# What to do
Your answer must consist solely of the lines from the start of the entries below through the line with "the causal future", unchanged.
### Records
namespace Summit.FinalStateConjecture.FinalStateConjecture.Theorems.SwallowTheDatum.KerrShieldedSettles

namespace ExteriorDecomposition

/-! ## Generic causal bookkeeping -/

section Causal

variable {E : Type*} [NormedAddCommGroup E] [NormedSpace ℝ E] {H : Type*} [TopologicalSpace H]
  {I : ModelWithCorners ℝ E H} {n : WithTop ℕ∞} {N : Type*} [TopologicalSpace N] [ChartedSpace H N]
  [IsManifold I ∞ N] {g : LorentzianMetric I n N} {τ : TimeOrientation g}

/-- If `x'` lies in the causal future of `x` and in `S`, then `x` lies in the causal past of `S`
(read the connecting causal curve backwards). [cite: ONeillSemiRiemannian1983, Ch. 14, p. 402] -/
theorem mem_causalPast_of_mem_causalFuture_singleton {x x' : N} {S : Set N}
    (h : x' ∈ g.causalFuture τ {x}) (hS : x' ∈ S) : x ∈ g.causalPast τ S := by
  rcases h with hx' | ⟨p, hp, γ, a', b', hab, hγ, hγa, hγb⟩
  · rw [mem_singleton_iff] at hx'
    subst hx'
    exact LorentzianMetric.subset_causalPast g τ S hS
  · rw [mem_singleton_iff] at hp
    subst hp
    refine Or.inr ⟨x', hS, fun t ↦ γ (a' + b' - t), a', b', hab,
      LorentzianMetric.IsFutureCausalCurveOn.reverseParam hγ, ?_, ?_⟩
    · simp [hγb]
    · simp [hγa]

/-- If `x'` lies in the chronological future of `x` and in `S`, then `x` lies in the chronological
past of `S`. [cite: ONeillSemiRiemannian1983, Ch. 14, p. 402] -/
theorem mem_chronologicalPast_of_mem_chronologicalFuture_singleton {x x' : N} {S : Set N}
    (h : x' ∈ g.chronologicalFuture τ {x}) (hS : x' ∈ S) : x ∈ g.chronologicalPast τ S :=
  LorentzianMetric.chronologicalFuture_mono (singleton_subset_iff.2 hS)
    (LorentzianMetric.mem_chronologicalPast_of_mem_chronologicalFuture h)

end Causal

/-- Two points of `E4` with the same time coordinate and the same spatial part coincide. [folklore] -/
theorem E4_eq_of_time_spatial {u v : E4} (h0 : u 0 = v 0) (hs : E4.spatial u = E4.spatial v) : u = v := by
  rw [← E4.ofTimeSpace_time_spatial u, ← E4.ofTimeSpace_time_spatial v, hs]
  exact congrArg (fun t ↦ E4.ofTimeSpace t (E4.spatial v)) h0

/-! ## Chart preimages of explicit points -/

section Points

variable {M a r₁ τ₀ : ℝ}

/-- The point `(t, x⃗)` lies in the exterior when `r(x) > r₊ > 0`. [folklore] -/
theorem ofTimeSpace_spatial_mem_exterior (h0 : 0 < Kerr.rPlus M a) {x : E4}
    (hx : Kerr.rPlus M a < Kerr.radius a x) (t : ℝ) :
    E4.ofTimeSpace t (E4.spatial x) ∈ Kerr.exterior M a := by
  rw [Kerr.mem_exterior, CollarEmbedsMGHD.radius_ofTimeSpace_spatial]
  exact max_lt hx (h0.trans hx)

/-- **Hole-chart preimage.** A chart point `x` with `r(x) > r₊` whose time coordinate is the hole
chart time `F(s, r x)` is the hole-chart image of `(s, x⃗)`. [folklore] -/
theorem eq_holeChart_ofTimeSpace (h : r₁ ≤ Kerr.rPlus M a) (h0 : 0 < Kerr.rPlus M a)
    {x : Kerr.region a r₁} (hx : Kerr.rPlus M a < Kerr.radius a (x : E4)) {s : ℝ}
    (ht : (x : E4) 0 = holeTime M a τ₀ (M + 3) s (Kerr.radius a (x : E4))) :
    holeChart M a r₁ τ₀ h ⟨E4.ofTimeSpace s (E4.spatial (x : E4)), ofTimeSpace_spatial_mem_exterior h0 hx s⟩
      = x := by
  apply Subtype.ext
  rw [holeChart_coe]
  refine E4_eq_of_time_spatial ?_ ?_
  · rw [holeMap_apply_zero, E4.ofTimeSpace_apply_zero, CollarEmbedsMGHD.radius_ofTimeSpace_spatial, ht]
  · rw [spatial_holeMap, E4.spatial_ofTimeSpace]

/-- **Flat-chart preimage.** A chart point `x` with time coordinate `f + c₀ + T(r x)` and
`(f, x⃗) ∈ U₀` is the flat-chart image of `(f, x⃗)`. [folklore] -/
theorem eq_flatChart_ofTimeSpace (hτ : Kerr.rPlus M a ≤ Real.sqrt τ₀) (h : r₁ ≤ Kerr.rPlus M a)
    (h0 : 0 < Kerr.rPlus M a) {x : Kerr.region a r₁} {f : ℝ}
    (hf : E4.ofTimeSpace f (E4.spatial (x : E4)) ∈ flatDomain a τ₀)
    (ht : (x : E4) 0 = f + (M + 3) + bentHeight M a (Kerr.radius a (x : E4))) :
    flatChart M a r₁ τ₀ hτ h h0 ⟨E4.ofTimeSpace f (E4.spatial (x : E4)), hf⟩ = x := by
  apply Subtype.ext
  rw [flatChart_coe]
  refine E4_eq_of_time_spatial ?_ ?_
  · rw [flatMap_apply_zero, E4.ofTimeSpace_apply_zero, CollarEmbedsMGHD.radius_ofTimeSpace_spatial, ht]
  · rw [spatial_flatMap, E4.spatial_ofTimeSpace]

/-- Membership of `(f, x⃗)` in the flat domain. [folklore] -/
theorem ofTimeSpace_spatial_mem_flatDomain {x : E4} {f : ℝ} (hf : τ₀ < f)
    (hr : Real.sqrt f < Kerr.radius a x) : E4.ofTimeSpace f (E4.spatial x) ∈ flatDomain a τ₀ := by
  rw [mem_flatDomain, E4.ofTimeSpace_apply_zero, CollarEmbedsMGHD.radius_ofTimeSpace_spatial]
  exact ⟨hf, hr⟩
######
# Result
namespace Summit.FinalStateConjecture.FinalStateConjecture.Theorems.SwallowTheDatum.KerrShieldedSettles

namespace ExteriorDecomposition

/-! ## Generic causal bookkeeping -/

section Causal

variable {E : Type*} [NormedAddCommGroup E] [NormedSpace ℝ E] {H : Type*} [TopologicalSpace H]
  {I : ModelWithCorners ℝ E H} {n : WithTop ℕ∞} {N : Type*} [TopologicalSpace N] [ChartedSpace H N]
  [IsManifold I ∞ N] {g : LorentzianMetric I n N} {τ : TimeOrientation g}

/-- If `x'` lies in the causal future of `x` and in `S`, then `x` lies in the causal past of `S`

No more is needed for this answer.